◆ Work to complete
In the following listing, work out how many lines contain the string "Schwarz", and state only that number.
Record extracts below:
import Summits.AtomisticToContinuum.FouriersLaw.Theses.PhononMeanFreePath
import Summits.AtomisticToContinuum.FouriersLaw.Theorems.PhononMeanFreePathCoherentDephasingWeakCouplingCorrelationDecay
import Summits.AtomisticToContinuum.FouriersLaw.Theorems.CoherentDephasing.Negative.ScalingNormalForm

/-!
# CoherentDephasingWeakCoupling — the integrability clause for every chain length, the reduction of the
item to its limit clause, and the transfer from geometric extinction

Support file for the items `PhononMeanFreePath.CoherentDephasingWeakCoupling`
(stmt-AtomisticToContinuum-11813) and `PhononMeanFreePath.CoherentDephasing`
(stmt-AtomisticToContinuum-11810). Both are typed as a conjunction, at every admissible parameter
point `(ω₂, lam, β, γ, T)`, of

* (I) `∀ N, t ↦ r_N(t)² ∈ L¹(0, ∞)`, and
* (L) `N · ∫₀^∞ r_N(t)² dt → 0`,

where `r_N(t) = ∫ p₀ · (K_t p_N) dμ_T` is the Gibbs- and noise-averaged end-to-end momentum pair
correlation of the `(N+1)`-site chain `pinnedChain ω₂ lam β γ` with both Langevin baths at temperature
`T`. From the general fixed-length decorrelation estimates of
`PhononMeanFreePathCoherentDephasingWeakCouplingCorrelationDecay.lean`:

* `pinnedChain_pairCorr_exp_decay`, `pinnedChain_pairCorr_sq_integrableOn` — `|⟨p_i, K_u p_j⟩_{μ_T}| ≤ C e^{-cu}`
  at fixed length, hence (I) for every `N` and ALL `ω₂, β, γ, T > 0`, `lam ≥ 0`
  (`pairCorr_sq_integrableOn`);
* `abs_pairCorr_le_temp` — the only length-uniform estimate here, `|⟨p_i, K_u p_j⟩_{μ_T}| ≤ T`
  (Cauchy–Schwarz, `L²(μ_T)`-contraction of `K_u`, `∫ p² dμ_T = T`);
* `coherentDephasingWeakCoupling_iff_limit`, `coherentDephasing_iff_limit` — **both items are
  equivalent to their limit clause (L) alone**;
* `coherentDephasingWeakCoupling_of_corner_majorant`, `coherentDephasingWeakCoupling_of_corner_extinction`
  — with the unit-temperature corner normal form (`coherentDephasingWeakCoupling_iff_corner`), the item
  follows from any `o(1/N)` majorant of `∫₀^∞ r_N(t; a, b, 1)² dt` on `0 < a, b ≤ ε₀(ω₂, γ)`, in
  particular from a geometric (Beer–Lambert) bound `≤ C ρ^N`, `ρ < 1` — the "finite thermal phonon
  mean free path at fixed small coupling" estimate, which is NOT proved here and is the entire
  remaining content of the item.

## References

* N. Cuneo, J.-P. Eckmann, M. Hairer, L. Rey-Bellet, *Non-equilibrium steady states for networks
  of oscillators*, Electron. J. Probab. 23 (2018) no. 55, Thm 2.13 (3).
-/

noncomputable section

open MeasureTheory ProbabilityTheory Filter Topology Set
open scoped NNReal ENNReal

namespace Summit.AtomisticToContinuum.FouriersLaw.Theorems.CoherentDephasing

open Literature.MathematicalPhysics.KineticTheory.HeatConduction
open Literature.MathematicalPhysics.KineticTheory Literature.Probability.Process OscillatorChain
open Summit.AtomisticToContinuum.FouriersLaw.Theorems.SubdiffusiveBondHeat

/-! ### The momentum pair correlation `⟨p_i, K_u p_j⟩_{μ_T}` of an `n`-site chain -/

section Pair

variable {ω₂ lam β γ : ℝ} (hω : 0 < ω₂) (hl : 0 ≤ lam) (hβ : 0 < β) (hγ : 0 < γ) {n : ℕ} (hn : 0 < n)
  {T : ℝ} (hT : 0 < T)
include hω hl hβ hγ hn hT

/-- **Exponential decay of the momentum pair correlation at fixed length**: for the `n`-site pinned
chain (`ω₂, β, γ, T > 0`, `lam ≥ 0`, `n ≥ 1`) and any sites `i, j` there are `C` and `c > 0` with
`|∫ p_i · (K_u p_j) dμ_T| ≤ C e^{-cu}` for all `u ≥ 0` (`pinnedChain_corr_exp_decay` with
`a = p_i`, `g = p_j`, `ϑ = 1/(4T)`, and `μ_T(p_j) = 0`). The constants depend on `n`.
[cite: CuneoEckmannHairerReyBellet2018, Thm 2.13 (3)] -/
theorem pinnedChain_pairCorr_exp_decay (i j : Fin n) :
    ∃ C c : ℝ, 0 < c ∧ ∀ u : ℝ, 0 ≤ u →
      |∫ z, z.2 i * (∫ y, y.2 j ∂((pinnedChain ω₂ lam β γ).transitionKernel n T T u.toNNReal z))
        ∂((pinnedChain ω₂ lam β γ).gibbsMeasure n T)| ≤ C * Real.exp (-c * u) := by
  have hϑ0 : 0 < 1 / (4 * T) := by positivity
  have h2ϑ : 2 * (1 / (4 * T)) < 1 / T := by
    rw [show 2 * (1 / (4 * T)) = 1 / (2 * T) by field_simp; ring, div_lt_div_iff₀ (by positivity) hT]
    nlinarith
  obtain ⟨C, c, hc, h⟩ := pinnedChain_corr_exp_decay hω hl hβ hγ hn hT hϑ0 h2ϑ
    (a := fun z : PhaseSpace n => z.2 i) (g := fun z : PhaseSpace n => z.2 j) (by fun_prop) (by fun_prop)
    (fun y => abs_momentum_le_exp hω.le hl hβ.le hϑ0 y i) (fun y => abs_momentum_le_exp hω.le hl hβ.le hϑ0 y j)
  refine ⟨C, c, hc, fun u hu => ?_⟩
  have h' := h u hu
  rwa [pinnedChain_integral_momentum_gibbsMeasure n T j, mul_zero, sub_zero] at h'

/-- **Uniform a-priori bound `|⟨p_i, K_u p_j⟩_{μ_T}| ≤ T`** for every length `n ≥ 1`, all sites and
all `u ≥ 0`: Cauchy–Schwarz in `L²(μ_T)` (as weighted AM–GM), the `L²(μ_T)`-contraction
`∫ (K_u p_j)² dμ_T ≤ ∫ p_j² dμ_T` (Jensen + Gibbs invariance of the kernels) and
`∫ p_i² dμ_T = ∫ p_j² dμ_T = T`. [folklore] -/
theorem abs_pairCorr_le_temp (i j : Fin n) (u : ℝ≥0) :
    |∫ z, z.2 i * (∫ y, y.2 j ∂((pinnedChain ω₂ lam β γ).transitionKernel n T T u z))
        ∂((pinnedChain ω₂ lam β γ).gibbsMeasure n T)| ≤ T := by
  set P := pinnedChain ω₂ lam β γ with hP
  set μ := P.gibbsMeasure n T with hμ
  have hϑ0 : 0 < 1 / (4 * T) := by positivity
  have h2ϑ : 2 * (1 / (4 * T)) < 1 / T := by
    rw [show 2 * (1 / (4 * T)) = 1 / (2 * T) by field_simp; ring, div_lt_div_iff₀ (by positivity) hT]
    nlinarith
  have hbc : Continuous fun z : PhaseSpace n => z.2 j := by fun_prop
  obtain ⟨-, hg2, hle⟩ := pinnedChain_integral_sq_act_le hω hl hβ hγ hn hT hϑ0 h2ϑ hbc
    (fun y => abs_momentum_le_exp hω.le hl hβ.le hϑ0 y j) u
  have hac : Continuous fun z : PhaseSpace n => z.2 i := by fun_prop
  obtain ⟨ha2, -, -⟩ := pinnedChain_integral_sq_act_le hω hl hβ hγ hn hT hϑ0 h2ϑ hac
    (fun y => abs_momentum_le_exp hω.le hl hβ.le hϑ0 y i) u
  have hi : ∫ z, z.2 i ^ 2 ∂μ = T := pinnedChain_integral_momentum_sq_gibbsMeasure hω hl hβ.le n hT i
  have hj : ∫ z, z.2 j ^ 2 ∂μ = T := pinnedChain_integral_momentum_sq_gibbsMeasure hω hl hβ.le n hT j
  have h := abs_integral_mul_le_weighted (μ := μ) ha2 hg2 one_pos
  rw [one_mul, inv_one, one_mul, hi] at h
  linarith [hle.trans_eq hj]

omit hn in
/-- The pair correlation `u ↦ ⟨p_i, K_{u⁺} p_j⟩_{μ_T}` is a measurable function of time. [folklore] -/
theorem pinnedChain_measurable_pairCorr (i j : Fin n) :
    Measurable fun u : ℝ => ∫ z, z.2 i *
        (∫ y, y.2 j ∂((pinnedChain ω₂ lam β γ).transitionKernel n T T u.toNNReal z))
      ∂((pinnedChain ω₂ lam β γ).gibbsMeasure n T) :=
  pinnedChain_measurable_corr hω hl hβ hγ hT (a := fun z : PhaseSpace n => z.2 i)
    (g := fun z : PhaseSpace n => z.2 j) (by fun_prop) (by fun_prop)

/-- **The square of the momentum pair correlation is integrable on `(0, ∞)`** at every fixed length.
[folklore] -/
theorem pinnedChain_pairCorr_sq_integrableOn (i j : Fin n) :
    IntegrableOn (fun u : ℝ => (∫ z, z.2 i *
        (∫ y, y.2 j ∂((pinnedChain ω₂ lam β γ).transitionKernel n T T u.toNNReal z))
      ∂((pinnedChain ω₂ lam β γ).gibbsMeasure n T)) ^ 2) (Ioi 0) := by
  have hϑ0 : 0 < 1 / (4 * T) := by positivity
  have h2ϑ : 2 * (1 / (4 * T)) < 1 / T := by
    rw [show 2 * (1 / (4 * T)) = 1 / (2 * T) by field_simp; ring, div_lt_div_iff₀ (by positivity) hT]
    nlinarith
  exact pinnedChain_corr_sq_integrableOn hω hl hβ hγ hn hT hϑ0 h2ϑ
    (a := fun z : PhaseSpace n => z.2 i) (g := fun z : PhaseSpace n => z.2 j) (by fun_prop) (by fun_prop)
    (fun y => abs_momentum_le_exp hω.le hl hβ.le hϑ0 y i) (fun y => abs_momentum_le_exp hω.le hl hβ.le hϑ0 y j)
    (pinnedChain_integral_momentum_gibbsMeasure n T j)

/-- The momentum pair correlation itself is integrable on `(0, ∞)` at every fixed length. [folklore] -/
theorem pinnedChain_pairCorr_integrableOn (i j : Fin n) :
    IntegrableOn (fun u : ℝ => ∫ z, z.2 i *
        (∫ y, y.2 j ∂((pinnedChain ω₂ lam β γ).transitionKernel n T T u.toNNReal z))
      ∂((pinnedChain ω₂ lam β γ).gibbsMeasure n T)) (Ioi 0) := by
  have hϑ0 : 0 < 1 / (4 * T) := by positivity
  have h2ϑ : 2 * (1 / (4 * T)) < 1 / T := by
    rw [show 2 * (1 / (4 * T)) = 1 / (2 * T) by field_simp; ring, div_lt_div_iff₀ (by positivity) hT]
    nlinarith
  exact pinnedChain_corr_integrableOn hω hl hβ hγ hn hT hϑ0 h2ϑ
    (a := fun z : PhaseSpace n => z.2 i) (g := fun z : PhaseSpace n => z.2 j) (by fun_prop) (by fun_prop)
    (fun y => abs_momentum_le_exp hω.le hl hβ.le hϑ0 y i) (fun y => abs_momentum_le_exp hω.le hl hβ.le hϑ0 y j)
    (pinnedChain_integral_momentum_gibbsMeasure n T j)

end Pair

/-! ### The two items: clause (I) proved, reduction to the limit clause, transfer lemmas -/

section Items

open Summit.AtomisticToContinuum.FouriersLaw.Theses.PhononMeanFreePath
open Summit.AtomisticToContinuum.FouriersLaw.Theorems.CoherentDephasing.Negative.ScalingNormalForm

/-- **Clause (I) of `CoherentDephasing` / `CoherentDephasingWeakCoupling`, proved for every length**:
for `ω₂, β, γ, T > 0`, `lam ≥ 0` and every `N`, `t ↦ r_N(t)²` is integrable on `(0, ∞)`, where
`r_N(t) = ∫ p₀ (K_t p_N) dμ_T` for the `(N+1)`-site chain. [folklore] -/
theorem pairCorr_sq_integrableOn {ω₂ lam β γ : ℝ} (hω : 0 < ω₂) (hl : 0 ≤ lam) (hβ : 0 < β)
    (hγ : 0 < γ) {T : ℝ} (hT : 0 < T) (N : ℕ) :
    IntegrableOn (fun t : ℝ => (∫ z, z.2 0 * (∫ y, y.2 (Fin.last N)
        ∂((pinnedChain ω₂ lam β γ).transitionKernel (N + 1) T T t.toNNReal z))
        ∂((pinnedChain ω₂ lam β γ).gibbsMeasure (N + 1) T)) ^ 2) (Ioi 0) :=
  pinnedChain_pairCorr_sq_integrableOn hω hl hβ hγ (Nat.succ_pos N) hT 0 (Fin.last N)

/-- **`sup_{N, t} |r_N(t)| ≤ T`**: the crux's pair correlation is bounded by the temperature,
uniformly in the length and in time. [folklore] -/
theorem abs_pairCorr_last_le_temp {ω₂ lam β γ : ℝ} (hω : 0 < ω₂) (hl : 0 ≤ lam) (hβ : 0 < β)
    (hγ : 0 < γ) {T : ℝ} (hT : 0 < T) (N : ℕ) (t : ℝ) :
    |∫ z, z.2 0 * (∫ y, y.2 (Fin.last N)
        ∂((pinnedChain ω₂ lam β γ).transitionKernel (N + 1) T T t.toNNReal z))
        ∂((pinnedChain ω₂ lam β γ).gibbsMeasure (N + 1) T)| ≤ T :=
  abs_pairCorr_le_temp hω hl hβ hγ (Nat.succ_pos N) hT 0 (Fin.last N) t.toNNReal

/-- **The weak-coupling item reduces to its limit clause**: `CoherentDephasingWeakCoupling` is
equivalent to the statement with the integrability conjunct deleted (it holds unconditionally by
`pairCorr_sq_integrableOn`). What remains is exactly `N ∫₀^∞ r_N² → 0` in the corner
`lam T, β T ≤ ε₀(ω₂, γ)`. [folklore] -/
theorem coherentDephasingWeakCoupling_iff_limit :
    CoherentDephasingWeakCoupling ↔ ∀ ω₂ γ : ℝ, 0 < ω₂ → 0 < γ → ∃ ε₀ : ℝ, 0 < ε₀ ∧
      ∀ lam β T : ℝ, 0 < lam → 0 < β → 0 < T → lam * T ≤ ε₀ → β * T ≤ ε₀ →
        Tendsto (fun N : ℕ => (N : ℝ) * ∫ t in Ioi (0 : ℝ), (∫ z, z.2 0 * (∫ y, y.2 (Fin.last N)
          ∂((pinnedChain ω₂ lam β γ).transitionKernel (N + 1) T T t.toNNReal z))
          ∂((pinnedChain ω₂ lam β γ).gibbsMeasure (N + 1) T)) ^ 2) atTop (𝓝 0) := by
  constructor
  · intro h ω₂ γ hω hγ
    obtain ⟨ε₀, hε, hc⟩ := h ω₂ γ hω hγ
    exact ⟨ε₀, hε, fun lam β T hl hβ hT hlT hβT => (hc lam β T hl hβ hT hlT hβT).2⟩
  · intro h ω₂ γ hω hγ
    obtain ⟨ε₀, hε, hc⟩ := h ω₂ γ hω hγ
    exact ⟨ε₀, hε, fun lam β T hl hβ hT hlT hβT =>
      ⟨pairCorr_sq_integrableOn hω hl.le hβ hγ hT, hc lam β T hl hβ hT hlT hβT⟩⟩

/-- **The crux reduces to its limit clause**: `CoherentDephasing` is equivalent to
`∀ parameters > 0, N ∫₀^∞ r_N² → 0` (the integrability conjunct holds unconditionally). [folklore] -/
theorem coherentDephasing_iff_limit :
    CoherentDephasing ↔ ∀ ω₂ lam β γ : ℝ, 0 < ω₂ → 0 < lam → 0 < β → 0 < γ → ∀ T : ℝ, 0 < T →
      Tendsto (fun N : ℕ => (N : ℝ) * ∫ t in Ioi (0 : ℝ), (∫ z, z.2 0 * (∫ y, y.2 (Fin.last N)
        ∂((pinnedChain ω₂ lam β γ).transitionKernel (N + 1) T T t.toNNReal z))
        ∂((pinnedChain ω₂ lam β γ).gibbsMeasure (N + 1) T)) ^ 2) atTop (𝓝 0) := by
  constructor
  · intro h ω₂ lam β γ hω hl hβ hγ T hT
    exact (h ω₂ lam β γ hω hl hβ hγ T hT).2
  · intro h ω₂ lam β γ hω hl hβ hγ T hT
    exact ⟨pairCorr_sq_integrableOn hω hl.le hβ hγ hT, h ω₂ lam β γ hω hl hβ hγ T hT⟩

/-- **The item as a bare limit statement in the unit-temperature corner**: `CoherentDephasingWeakCoupling`
is equivalent to `N ∫₀^∞ r_N(t; a, b, 1)² dt → 0` for all couplings `0 < a, b ≤ ε₀(ω₂, γ)` at `T = 1`
(scaling normal form `coherentDephasingWeakCoupling_iff_corner` + clause (I)). [folklore] -/
theorem coherentDephasingWeakCoupling_iff_corner_limit :
    CoherentDephasingWeakCoupling ↔ ∀ ω₂ γ : ℝ, 0 < ω₂ → 0 < γ → ∃ ε₀ : ℝ, 0 < ε₀ ∧
      ∀ a b : ℝ, 0 < a → 0 < b → a ≤ ε₀ → b ≤ ε₀ →
        Tendsto (fun N : ℕ => (N : ℝ) * ∫ t in Ioi (0 : ℝ), (∫ z, z.2 0 * (∫ y, y.2 (Fin.last N)
          ∂((pinnedChain ω₂ a b γ).transitionKernel (N + 1) 1 1 t.toNNReal z))
          ∂((pinnedChain ω₂ a b γ).gibbsMeasure (N + 1) 1)) ^ 2) atTop (𝓝 0) := by
  rw [coherentDephasingWeakCoupling_iff_corner]
  constructor
  · intro h ω₂ γ hω hγ
    obtain ⟨ε₀, hε, hc⟩ := h ω₂ γ hω hγ
    exact ⟨ε₀, hε, fun a b ha hb hae hbe => (hc a b ha hb hae hbe).2⟩
  · intro h ω₂ γ hω hγ
    obtain ⟨ε₀, hε, hc⟩ := h ω₂ γ hω hγ
    exact ⟨ε₀, hε, fun a b ha hb hae hbe =>
      ⟨pairCorr_sq_integrableOn hω ha.le hb hγ one_pos, hc a b ha hb hae hbe⟩⟩

/-- **Transfer from an `o(1/N)` majorant in the unit-temperature corner.** If for every `ω₂, γ > 0`
there is `ε₀ > 0` such that for all couplings `0 < a, b ≤ ε₀` the coherent channel at `T = 1` admits a
majorant `∫₀^∞ r_N² ≤ s_N` with `N s_N → 0`, then `CoherentDephasingWeakCoupling` holds (integrability is
unconditional; `0 ≤ ∫₀^∞ r_N²`; squeeze; scaling normal form). [folklore] -/
theorem coherentDephasingWeakCoupling_of_corner_majorant
    (h : ∀ ω₂ γ : ℝ, 0 < ω₂ → 0 < γ → ∃ ε₀ : ℝ, 0 < ε₀ ∧ ∀ a b : ℝ, 0 < a → 0 < b → a ≤ ε₀ → b ≤ ε₀ →
      ∃ s : ℕ → ℝ, Tendsto (fun N : ℕ => (N : ℝ) * s N) atTop (𝓝 0) ∧
        ∀ N : ℕ, ∫ t in Ioi (0 : ℝ), (∫ z, z.2 0 * (∫ y, y.2 (Fin.last N)
          ∂((pinnedChain ω₂ a b γ).transitionKernel (N + 1) 1 1 t.toNNReal z))
          ∂((pinnedChain ω₂ a b γ).gibbsMeasure (N + 1) 1)) ^ 2 ≤ s N) :
    CoherentDephasingWeakCoupling := by
  rw [coherentDephasingWeakCoupling_iff_corner_limit]
  intro ω₂ γ hω hγ
  obtain ⟨ε₀, hε, hc⟩ := h ω₂ γ hω hγ
  refine ⟨ε₀, hε, fun a b ha hb hae hbe => ?_⟩
  obtain ⟨s, hs, hle⟩ := hc a b ha hb hae hbe
  refine squeeze_zero (fun N => mul_nonneg (Nat.cast_nonneg N)
    (setIntegral_nonneg measurableSet_Ioi fun t _ => sq_nonneg _)) (fun N => ?_) hs
  exact mul_le_mul_of_nonneg_left (hle N) (Nat.cast_nonneg N)

/-- **Transfer from geometric extinction (Beer–Lambert shape).** If for every `ω₂, γ > 0` there is
`ε₀ > 0` such that for all couplings `0 < a, b ≤ ε₀` there are `C` and `0 ≤ ρ < 1` with
`∫₀^∞ r_N(t; a, b, 1)² dt ≤ C ρ^N` for every `N` (a finite thermal phonon mean free path
`ℓ = -1/log ρ` of the weakly anharmonic chain at unit temperature), then `CoherentDephasingWeakCoupling`
holds (`N ρ^N → 0`). The hypothesis is the open estimate; this lemma only fixes its shape. [folklore] -/
theorem coherentDephasingWeakCoupling_of_corner_extinction
    (h : ∀ ω₂ γ : ℝ, 0 < ω₂ → 0 < γ → ∃ ε₀ : ℝ, 0 < ε₀ ∧ ∀ a b : ℝ, 0 < a → 0 < b → a ≤ ε₀ → b ≤ ε₀ →
      ∃ C ρ : ℝ, 0 ≤ ρ ∧ ρ < 1 ∧
        ∀ N : ℕ, ∫ t in Ioi (0 : ℝ), (∫ z, z.2 0 * (∫ y, y.2 (Fin.last N)
          ∂((pinnedChain ω₂ a b γ).transitionKernel (N + 1) 1 1 t.toNNReal z))
          ∂((pinnedChain ω₂ a b γ).gibbsMeasure (N + 1) 1)) ^ 2 ≤ C * ρ ^ N) :
    CoherentDephasingWeakCoupling := by
  refine coherentDephasingWeakCoupling_of_corner_majorant fun ω₂ γ hω hγ => ?_
  obtain ⟨ε₀, hε, hc⟩ := h ω₂ γ hω hγ
  refine ⟨ε₀, hε, fun a b ha hb hae hbe => ?_⟩
  obtain ⟨C, ρ, hρ0, hρ1, hle⟩ := hc a b ha hb hae hbe
  refine ⟨fun N => C * ρ ^ N, ?_, hle⟩
  have ht := (tendsto_self_mul_const_pow_of_lt_one hρ0 hρ1).const_mul C
  rw [mul_zero] at ht
  refine ht.congr fun N => ?_
  ring

end Items

end Summit.AtomisticToContinuum.FouriersLaw.Theorems.CoherentDephasing

end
End of Record extracts.
◆ Output of the exercise
2